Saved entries
▬▬▬▬▬▬▬▬▬▬
import Summits.BirchSwinnertonDyer.BirchSwinnertonDyer.Theorems.PrintCf2SplitBadTwoNormAtVbarTwistedAssemblyLine
import Summits.BirchSwinnertonDyer.BirchSwinnertonDyer.Theorems.PrintCf2SplitBadTwoSignRetwistOnDecomp
import Summits.BirchSwinnertonDyer.BirchSwinnertonDyer.Theorems.PrintCf2SplitBadTwoQuadraticSignRamification
import HarnessLib

/-!
# Crux `PrintCf2.SplitBadTwoRankOneOfFacts` (stmt-BirchSwinnertonDyer-20368) — M-LINE-PIN stub (R) `stub_xRegularInner` of the DECIDING child
# (`Cruxes/MainConjClauseAtSplitTwoQuad/Lines/m_line_pin.lean`; route-C rev 16 child stmt-BirchSwinnertonDyer-24721): THE TWISTED INERT `v̄`-READING
# ON THE `v`-LINE OF A DA7 FRAME (case (B1), slack `m`) — the displayed hypothesis `hB1v` of the (R)-socket
# `XRegInnerClose.stub_xRegularInner_of_inertReading` / `hB1` of `LayerShapiroSlack.locSurj_layers_charModule_vLine_of_decompReading`, DISCHARGED

Cell `bsd-print-cf2`, WIDTH seat `bsd-line-cf2-p1-w2` g15 (prover-bsd-line-cf2-p1-w2-g15-0); `--supports` helper (Theses-free). HONEST FRAMING:
nothing here closes the crux or a registered stub by itself (the closer `XRegInnerClose.stub_xRegularInner` is the sequel
`…LinePinXRegularInnerOfInertReading`); BSD is not proved by any of this; no summit statement is proved by this seat. No definition, no named fact, no `sorry`.

WHAT. On `K` with `disc K = −7`, `2 = v v̄`, the `ℤ₂`-line `κ₁` unramified outside `v` has `v̄` UNDECOMPOSED (cf2c-w8 g4
`LinePin.exists_mem_decomp_vbar_apply_eq_of_discr`: `τ ∈ D_v̄` with `κ₁ τ = κ₁ γ₁`; with `Γ_K = ⋃ⱼ γ₁^j U_m` — my p711201
`XRegClose.exists_pow_inv_mul_mem_layerSubgroup` — this gives `Γ_K = D_v̄ · U_m`), so -w4 g14's LINE-GENERIC B5-T assembly
`NormAtVbar.dvd_mul_log_valuation_of_dualShapiro_mem_twisted` (p712897; case (B1) `ε′|_{D_v̄} = 1`; built on -w3 g14's FILES 1–6, -w4 g14's twisted Kummer
reading p709686 and transfer p710167) applies at `U := U_m = κ₁.layerSubgroup m` — §1 **`dvd_index_mul_log_valuation_of_dualShapiro_mem_twisted_of_subgroup`**
is that theorem over any open normal finite-index `U` with `Gal(K̄/F) = U` (`subst`; `F` from -w4 g14 `KummerUDict.exists_twistedLayerField κ₁ m 1`) —
with `n := 2^M` and `m₀` the `ε′`-eigenvector of the pointed models: `2^M ∣ [Γ_K : U_m] · ord_{w′}(b′) = 2^m · ord_{w′}(b′)` (`ZpExtension.index_layerSubgroup`),
i.e. `2^{M−m} ∣ ord_{w′}(b′)` (-w4 `NormAtVbar.pow_sub_dvd_of_pow_dvd_mul`) — §2 **`inertReading_vLine`**, the LEFT disjunct of `hB1v`, binder-for-binder.
presearch: «Leopoldt / local surjectivity over Z_p-extensions, inert prime reading» → Greenberg LNM 1716 Props. 4.13–4.15, Rubin 1991 §5 p. 43, NSW (1.6.4);
assembly of tree theorems, no new fact. beyond-print theorem: no.

References: [NeukirchSchmidtWingberg2008] I §5 Prop. (1.5.3)(iv), I §6 (1.6.4); [NeukirchANT1999] Ch. I §9 (9.4), (9.6); [Washington1997] §13.1;
[SerreLocalFields1979] XIV §1 Prop. 3.
-/

noncomputable section

set_option linter.dupNamespace false
set_option autoImplicit false

open scoped Classical ContRepresentation Pointwise
open CategoryTheory NumberField IsDedekindDomain Field
open Literature.NumberTheory.EllipticCurves Literature.NumberTheory.EllipticCurves.GreenbergSelmer
open Literature.NumberTheory.EllipticCurves.GreenbergVatsal2000 Literature.NumberTheory.EllipticCurves.KellerYin2024
open Literature.NumberTheory.GaloisRepresentations Literature.NumberTheory.GaloisRepresentations.LocalWeilDatum
open Literature.NumberTheory.GaloisRepresentations.DiscreteGaloisModule (SelmerStructure mu MuCarrier TateDual tateDual
  coindTateDualMor coindTateDualHom)
open Literature.NumberTheory.GaloisCohomology
open Summit.BirchSwinnertonDyer.Rank1Residual.X11b.LocBridge
open Summit.BirchSwinnertonDyer.BirchSwinnertonDyer.Theorems Summit.BirchSwinnertonDyer.BirchSwinnertonDyer.Theorems.PrintCf2

namespace Summit.BirchSwinnertonDyer.BirchSwinnertonDyer.Theorems.PrintCf2.XRegInnerClose

/-! ## §1–§2. -w4 g14's line-generic B5-T assembly over any `U`; the twisted INERT `v̄`-reading on the `v`-LINE (`hB1v`) -/

/-- **`U`-generic form of -w4 g14's `NormAtVbar.dvd_mul_log_valuation_of_dualShapiro_mem_twisted`** (p71xxxx, line-generic B5-T, case (B1),
slack `[Γ_K : U]`): the same statement over any open normal `U` of finite index with `Gal(K̄/F) = U` (`subst`), so that it applies to
`U := κ₁.layerSubgroup m` literally. [cite: NeukirchSchmidtWingberg2008, I §5 Prop. (1.5.3)(iv), I §6 (1.6.4)] [cite: NeukirchANT1999, Ch. I §9 (9.4), (9.6)] -/
theorem dvd_index_mul_log_valuation_of_dualShapiro_mem_twisted_of_subgroup {K : Type} [Field K] [NumberField K]
    (U : Subgroup (absoluteGaloisGroup K)) [U.Normal] (hUopen : IsOpen (U : Set (absoluteGaloisGroup K)))
    [Fintype (absoluteGaloisGroup K ⧸ U)] (F : IntermediateField K (AlgebraicClosure K)) (hUF : galFixing K F = U)
    {N : Type} [AddCommGroup N] [DistribMulAction (absoluteGaloisGroup K) N] [TopologicalSpace N] [DiscreteTopology N] [Finite N]
    {N' : Type} [AddCommGroup N'] [DistribMulAction (absoluteGaloisGroup K) N'] [TopologicalSpace N'] [DiscreteTopology N']
    (hN : ∀ m : N, IsOpen {σ : absoluteGaloisGroup K | σ • m = m}) (hN' : ∀ m : N', IsOpen {σ : absoluteGaloisGroup K | σ • m = m})
    {n : ℕ} [NeZero n] (B : N →+ N' →+ MuCarrier K n)
    (hB : ∀ (σ : absoluteGaloisGroup K) (m : N) (m' : N'), B (ofSMul N hN σ m) (ofSMul N' hN' σ m') = mu K n σ (B m m'))
    (F' : IntermediateField K (AlgebraicClosure K)) [IsAbelianGalois K F'] [NumberField F']
    (ε : absoluteGaloisGroup K →* ℤˣ) (hε : IsOpen ((ε.ker : Subgroup (absoluteGaloisGroup K)) : Set (absoluteGaloisGroup K)))
    (hU' : galFixing K F' ≤ U) (hεU' : ∀ u ∈ galFixing K F', ε u = 1) (hker : ∀ u ∈ U, ε u = 1 → u ∈ galFixing K F')
    {m₀ : N} (hm₀ : ∀ σ : absoluteGaloisGroup K, ofSMul N hN σ m₀ = ((ε σ : ℤˣ) : ℤ) • m₀) (hn0 : n • m₀ = 0)
    (hMn' : ∀ x : N', n • x = 0)
    (ι' : N' →+ Additive (AlgebraicClosure K)ˣ) (hι'B : ∀ m' : N', Additive.toMul (ι' m') = muVal K n (B m₀ m'))
    (hι' : ∀ (g : absoluteGaloisGroup K) (x : N'), Additive.toMul (ι' (g • x)) = (g • Additive.toMul (ι' x)) ^ ((ε g : ℤˣ) : ℤ))
    (vbar : HeightOneSpectrum (𝓞 K))
    (hDU : ∀ σ : absoluteGaloisGroup K, ∃ τ ∈ GreenbergSelmer.decomp vbar, τ⁻¹ * σ ∈ U)
    (hεD : ∀ σ ∈ GreenbergSelmer.decomp vbar, ε σ = 1)
    {s : absoluteGaloisGroup K ⧸ U → absoluteGaloisGroup K}
    (hs : ∀ y, (s y : absoluteGaloisGroup K ⧸ U) = y) (hs1 : s ((1 : absoluteGaloisGroup K) : absoluteGaloisGroup K ⧸ U) = 1)
    (φ : contOneCocycles (discreteTopRep U N'))
    (hvbar : galoisCohomology.localization (((ofSMul N hN).coind U hUopen).tateDual n) (Sum.inr vbar) 1
        (cohomologyMap (coindTateDualMor (ofSMul N hN) (ofSMul N' hN') U B hUopen hB) 1
          (shapiroLift (ofSMul N' hN').toTopRep U hUopen hs hs1 (oneCocycleClass _ φ))) ∈
      (LocalInvariants.canonical K n).dualLocalCondition ((ofSMul N hN).coind U hUopen) (Sum.inr vbar)
        (DiscreteGaloisModule.unramifiedSubgroup (GaloisRep.toLocal vbar ((ofSMul N hN).coind U hUopen)) 1))
    (β : (AlgebraicClosure K)ˣ)
    (hβ : ∀ u : galFixing K F', Additive.toMul (ι' (φ.1 ⟨u, hU' u.2⟩)) = (u : absoluteGaloisGroup K) • β / β)
    (b : F') (hb : ((b : F') : AlgebraicClosure K) = ((β ^ n : (AlgebraicClosure K)ˣ) : AlgebraicClosure K))
    (w' : vbar.Extension (𝓞 F')) : (n : ℤ) ∣ (U.index : ℤ) * WithZero.log (w'.1.valuation F' b) := by
  subst hUF
  exact NormAtVbar.dvd_mul_log_valuation_of_dualShapiro_mem_twisted (ofSMul N hN) hN' B hB F F' hUopen ε hε hU' hεU' hker hm₀ hn0 hMn'
    ι' hι'B hι' vbar hDU hεD hs hs1 φ hvbar β hβ b hb w'

/-- **`hB1v` DISCHARGED: the twisted INERT `v̄`-reading on the `v`-LINE of a DA7 frame** (case (B1), slack `m` at the layer `K^{(v)}_m`). On
`K` with `disc K = −7`, `2 = v v̄`, the `ℤ₂`-line `κ₁` unramified outside `v` has `v̄` UNDECOMPOSED (cf2c-w8 g4 `LinePin.exists_mem_decomp_vbar_apply_eq_of_discr`:
`τ ∈ D_v̄` with `κ₁ τ = κ₁ γ₁`; with `Γ_K = ⋃ⱼ γ₁^j U_m` this gives `Γ_K = D_v̄ · U_m`), so -w4 g14's line-generic B5-T assembly applies with
`U := U_m = κ₁.layerSubgroup m` (`Gal(K̄/F) = U_m`, `F` from `exists_twistedLayerField κ₁ m 1`), `n := 2^M`, `m₀` the `ε′`-eigenvector of the
pointed models: `2^M ∣ [Γ_K : U_m] · ord_{w′}(b′) = 2^m · ord_{w′}(b′)` (`ZpExtension.index_layerSubgroup`), i.e. `2^{M−m} ∣ ord_{w′}(b′)` — the LEFT
disjunct of `hB1v`. [cite: NeukirchSchmidtWingberg2008, I §6 (1.6.4)] [cite: Washington1997, §13.1] [cite: NeukirchANT1999, Ch. I §9 (9.6)] -/
theorem inertReading_vLine :
    ∀ (K : Type) [Field K] [NumberField K], IsImaginaryQuadratic K → NumberField.discr K = -7 →
      ∀ (v vbar : HeightOneSpectrum (𝓞 K)), ((2 : ℕ) : 𝓞 K) ∈ v.asIdeal → ((2 : ℕ) : 𝓞 K) ∈ vbar.asIdeal → vbar ≠ v →
      ∀ (κ₁ : ZpExtension K 2), κ₁.IsUnramifiedOutside v → ∀ (m : ℕ), 1 ≤ m →
      ∀ [Fintype (absoluteGaloisGroup K ⧸ κ₁.layerSubgroup m)],
      ∀ (θ' : FramedGaloisRep K (padicCoeffIntegers (∅ : Set (PadicAlgCl 2))) 1), (∀ σ : absoluteGaloisGroup K, θ' σ ^ 2 = 1) →
      ∀ (ε' : absoluteGaloisGroup K →* ℤˣ),
      (haveI : Fact (Nat.Prime 2) := ⟨Nat.prime_two⟩; ∀ σ, ε' σ = 1 ↔ unitChar θ' σ = 1) →
      IsOpen ((ε'.ker : Subgroup (absoluteGaloisGroup K)) : Set (absoluteGaloisGroup K)) →
      (∀ σ ∈ decomp (K := K) vbar, ε' σ = 1) →
      ∀ (F' : IntermediateField K (AlgebraicClosure K)) [FiniteDimensional K F'] [IsAbelianGalois K F'] [NumberField F']
      [(galFixing K F').Normal] (hU' : galFixing K F' ≤ κ₁.layerSubgroup m) (_hεU' : ∀ u ∈ galFixing K F', ε' u = 1)
      (_hker : ∀ u ∈ κ₁.layerSubgroup m, ε' u = 1 → u ∈ galFixing K F')
      (M : ℕ) {N : Type} [AddCommGroup N] [DistribMulAction (absoluteGaloisGroup K) N] [TopologicalSpace N] [DiscreteTopology N]
      [Finite N] {N' : Type} [AddCommGroup N'] [DistribMulAction (absoluteGaloisGroup K) N'] [TopologicalSpace N'] [DiscreteTopology N']
      (hN : ∀ m : N, IsOpen {σ : absoluteGaloisGroup K | σ • m = m}) (hN' : ∀ m : N', IsOpen {σ : absoluteGaloisGroup K | σ • m = m})
      (_hNε : ∀ (σ : absoluteGaloisGroup K) (x : N), σ • x = ((ε' σ : ℤˣ) : ℤ) • x)
      (_hMN : ∀ x : N, 2 ^ M • x = 0) (_hMN' : ∀ x : N', 2 ^ M • x = 0)
      (B : N →+ N' →+ MuCarrier K (2 ^ M))
      (hB : ∀ (σ : absoluteGaloisGroup K) (m : N) (m' : N'), B (ofSMul N hN σ m) (ofSMul N' hN' σ m') = mu K (2 ^ M) σ (B m m'))
      (_hBbij : Function.Bijective fun m' : N' ↦ B.flip m')
      (ι' : N' →+ Additive (AlgebraicClosure K)ˣ) (_hι'inj : Function.Injective ι')
      (_hι' : ∀ (g : absoluteGaloisGroup K) (x : N'), Additive.toMul (ι' (g • x)) = (g • Additive.toMul (ι' x)) ^ ((ε' g : ℤˣ) : ℤ))
      (m₀ : N) (_hι'B : ∀ m' : N', Additive.toMul (ι' m') = muVal K (2 ^ M) (B m₀ m'))
      {s : absoluteGaloisGroup K ⧸ κ₁.layerSubgroup m → absoluteGaloisGroup K}
      (hs : ∀ y, (s y : absoluteGaloisGroup K ⧸ κ₁.layerSubgroup m) = y)
      (hs1 : s ((1 : absoluteGaloisGroup K) : absoluteGaloisGroup K ⧸ κ₁.layerSubgroup m) = 1)
      (φ : contOneCocycles (discreteTopRep (κ₁.layerSubgroup m) N')),
      galoisCohomology.localization (((ofSMul N hN).coind (κ₁.layerSubgroup m) (κ₁.isOpen_layerSubgroup m)).tateDual (2 ^ M))
          (Sum.inr vbar) 1
          (cohomologyMap (coindTateDualMor (ofSMul N hN) (ofSMul N' hN') (κ₁.layerSubgroup m) B (κ₁.isOpen_layerSubgroup m) hB) 1
            (shapiroLift (ofSMul N' hN').toTopRep (κ₁.layerSubgroup m) (κ₁.isOpen_layerSubgroup m) hs hs1 (oneCocycleClass _ φ))) ∈
        (LocalInvariants.canonical K (2 ^ M)).dualLocalCondition ((ofSMul N hN).coind (κ₁.layerSubgroup m) (κ₁.isOpen_layerSubgroup m))
          (Sum.inr vbar)
          (DiscreteGaloisModule.unramifiedSubgroup
            (GaloisRep.toLocal vbar ((ofSMul N hN).coind (κ₁.layerSubgroup m) (κ₁.isOpen_layerSubgroup m))) 1) →
      ∀ β : (AlgebraicClosure K)ˣ,
        (∀ u : galFixing K F', Additive.toMul (ι' (φ.1 ⟨u, hU' u.2⟩)) = (u : absoluteGaloisGroup K) • β / β) →
        ∀ b : F', ((b : F') : AlgebraicClosure K) = ((β ^ 2 ^ M : (AlgebraicClosure K)ˣ) : AlgebraicClosure K) →
        ∀ w' : vbar.Extension (𝓞 F'),
          ((2 ^ (M - m) : ℕ) : ℤ) ∣ WithZero.log (w'.1.valuation F' b) ∨
          ∃ 𝔓 : Ideal (absIntegers (𝓞 K) K),
            𝔓.comap (ringOfIntegersToIntegralClosure (k := K) (Ω := AlgebraicClosure K) F') = w'.1.asIdeal ∧
            ∃ s ∈ κ₁.layerSubgroup m, ε' s ≠ 1 ∧ s • 𝔓 = 𝔓 := by
  intro K _ _ hK hdK v vbar hv hvbar hne κ₁ hκ₁ m _ _ _ _ ε' _ hε'o hε'D F' _ _ _ _ hU' hεU' hker M N _ _ _ _ _ N' _ _ _ _ hN hN' hNε
    hMN hMN' B hB _ ι' _ hι' m₀ hι'B s hs hs1 φ hcl β hβ b hb w'
  haveI : Fact (Nat.Prime 2) := ⟨Nat.prime_two⟩
  left
  -- the layer field `F` with `Gal(K̄/F) = U_m`
  have hε1 : IsOpen ((1 : absoluteGaloisGroup K →* ℤˣ).ker : Set (absoluteGaloisGroup K)) := by
    rw [MonoidHom.ker_one]; exact isOpen_univ
  obtain ⟨F, hFU, -, hfdF, habF, hnfF, hnF⟩ := KummerUDict.exists_twistedLayerField κ₁ m (1 : absoluteGaloisGroup K →* ℤˣ) hε1
  have hUF : galFixing K F = κ₁.layerSubgroup m := by rw [hFU, MonoidHom.ker_one, inf_top_eq]
  -- `Γ_K = D_v̄ · U_m` (DA7: `v̄` undecomposed on the `v`-line)
  obtain ⟨γ₁, hγ₁⟩ := κ₁.surjective (Multiplicative.ofAdd 1)
  have hγ₁' : κ₁.IsTopGenerator γ₁ := hγ₁
  obtain ⟨τ, hτD, hτ⟩ := LinePin.exists_mem_decomp_vbar_apply_eq_of_discr hK hdK hv hvbar hne κ₁ hκ₁ hγ₁'
  have hDU : ∀ σ : absoluteGaloisGroup K, ∃ τ' ∈ GreenbergSelmer.decomp vbar, τ'⁻¹ * σ ∈ κ₁.layerSubgroup m := by
    intro σ
    obtain ⟨j, hj⟩ := XRegClose.exists_pow_inv_mul_mem_layerSubgroup κ₁ hγ₁' m σ
    refine ⟨τ ^ j, Subgroup.pow_mem _ hτD j, ?_⟩
    have h1 : (τ ^ j)⁻¹ * γ₁ ^ j ∈ κ₁.layerSubgroup m := by
      apply κ₁.kerSubgroup_le_layerSubgroup m
      rw [ZpExtension.mem_kerSubgroup, map_mul, map_inv, map_pow, map_pow, hτ, inv_mul_cancel]
    have h2 : (τ ^ j)⁻¹ * σ = ((τ ^ j)⁻¹ * γ₁ ^ j) * ((γ₁ ^ j)⁻¹ * σ) := by group
    rw [h2]
    exact Subgroup.mul_mem _ h1 hj
  -- the `ε′`-eigenvector `m₀`
  have hm₀ : ∀ σ : absoluteGaloisGroup K, ofSMul N hN σ m₀ = ((ε' σ : ℤˣ) : ℤ) • m₀ := fun σ ↦ by rw [ofSMul_apply_apply, hNε]
  -- -w4 g14's line-generic assembly at `U := U_m`
  have hmain := dvd_index_mul_log_valuation_of_dualShapiro_mem_twisted_of_subgroup (κ₁.layerSubgroup m) (κ₁.isOpen_layerSubgroup m) F hUF
    hN hN' B hB F' ε' hε'o hU' hεU' hker hm₀ (hMN m₀) hMN' ι' hι'B hι' vbar hDU hε'D hs hs1 φ hcl β hβ b hb w'
  rw [ZpExtension.index_layerSubgroup] at hmain
  have h2 : (2 : ℤ) ^ M ∣ (2 : ℤ) ^ m * WithZero.log (w'.1.valuation F' b) := by exact_mod_cast hmain
  have h3 := NormAtVbar.pow_sub_dvd_of_pow_dvd_mul (two_ne_zero) h2
  exact_mod_cast h3

end Summit.BirchSwinnertonDyer.BirchSwinnertonDyer.Theorems.PrintCf2.XRegInnerClose

end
▬▬▬▬▬▬▬▬▬▬
WORK INSTRUCTION →
Above are some lines. Repeat exactly, and only, those from the line that has "(ε : absoluteGaloisGroup" through the line that has "DISCHARGED: the twisted".

ANSWER SECTION →
    (ε : absoluteGaloisGroup K →* ℤˣ) (hε : IsOpen ((ε.ker : Subgroup (absoluteGaloisGroup K)) : Set (absoluteGaloisGroup K)))
    (hU' : galFixing K F' ≤ U) (hεU' : ∀ u ∈ galFixing K F', ε u = 1) (hker : ∀ u ∈ U, ε u = 1 → u ∈ galFixing K F')
    {m₀ : N} (hm₀ : ∀ σ : absoluteGaloisGroup K, ofSMul N hN σ m₀ = ((ε σ : ℤˣ) : ℤ) • m₀) (hn0 : n • m₀ = 0)
    (hMn' : ∀ x : N', n • x = 0)
    (ι' : N' →+ Additive (AlgebraicClosure K)ˣ) (hι'B : ∀ m' : N', Additive.toMul (ι' m') = muVal K n (B m₀ m'))
    (hι' : ∀ (g : absoluteGaloisGroup K) (x : N'), Additive.toMul (ι' (g • x)) = (g • Additive.toMul (ι' x)) ^ ((ε g : ℤˣ) : ℤ))
    (vbar : HeightOneSpectrum (𝓞 K))
    (hDU : ∀ σ : absoluteGaloisGroup K, ∃ τ ∈ GreenbergSelmer.decomp vbar, τ⁻¹ * σ ∈ U)
    (hεD : ∀ σ ∈ GreenbergSelmer.decomp vbar, ε σ = 1)
    {s : absoluteGaloisGroup K ⧸ U → absoluteGaloisGroup K}
    (hs : ∀ y, (s y : absoluteGaloisGroup K ⧸ U) = y) (hs1 : s ((1 : absoluteGaloisGroup K) : absoluteGaloisGroup K ⧸ U) = 1)
    (φ : contOneCocycles (discreteTopRep U N'))
    (hvbar : galoisCohomology.localization (((ofSMul N hN).coind U hUopen).tateDual n) (Sum.inr vbar) 1
        (cohomologyMap (coindTateDualMor (ofSMul N hN) (ofSMul N' hN') U B hUopen hB) 1
          (shapiroLift (ofSMul N' hN').toTopRep U hUopen hs hs1 (oneCocycleClass _ φ))) ∈
      (LocalInvariants.canonical K n).dualLocalCondition ((ofSMul N hN).coind U hUopen) (Sum.inr vbar)
        (DiscreteGaloisModule.unramifiedSubgroup (GaloisRep.toLocal vbar ((ofSMul N hN).coind U hUopen)) 1))
    (β : (AlgebraicClosure K)ˣ)
    (hβ : ∀ u : galFixing K F', Additive.toMul (ι' (φ.1 ⟨u, hU' u.2⟩)) = (u : absoluteGaloisGroup K) • β / β)
    (b : F') (hb : ((b : F') : AlgebraicClosure K) = ((β ^ n : (AlgebraicClosure K)ˣ) : AlgebraicClosure K))
    (w' : vbar.Extension (𝓞 F')) : (n : ℤ) ∣ (U.index : ℤ) * WithZero.log (w'.1.valuation F' b) := by
  subst hUF
  exact NormAtVbar.dvd_mul_log_valuation_of_dualShapiro_mem_twisted (ofSMul N hN) hN' B hB F F' hUopen ε hε hU' hεU' hker hm₀ hn0 hMn'
    ι' hι'B hι' vbar hDU hεD hs hs1 φ hvbar β hβ b hb w'

/-- **`hB1v` DISCHARGED: the twisted INERT `v̄`-reading on the `v`-LINE of a DA7 frame** (case (B1), slack `m` at the layer `K^{(v)}_m`). On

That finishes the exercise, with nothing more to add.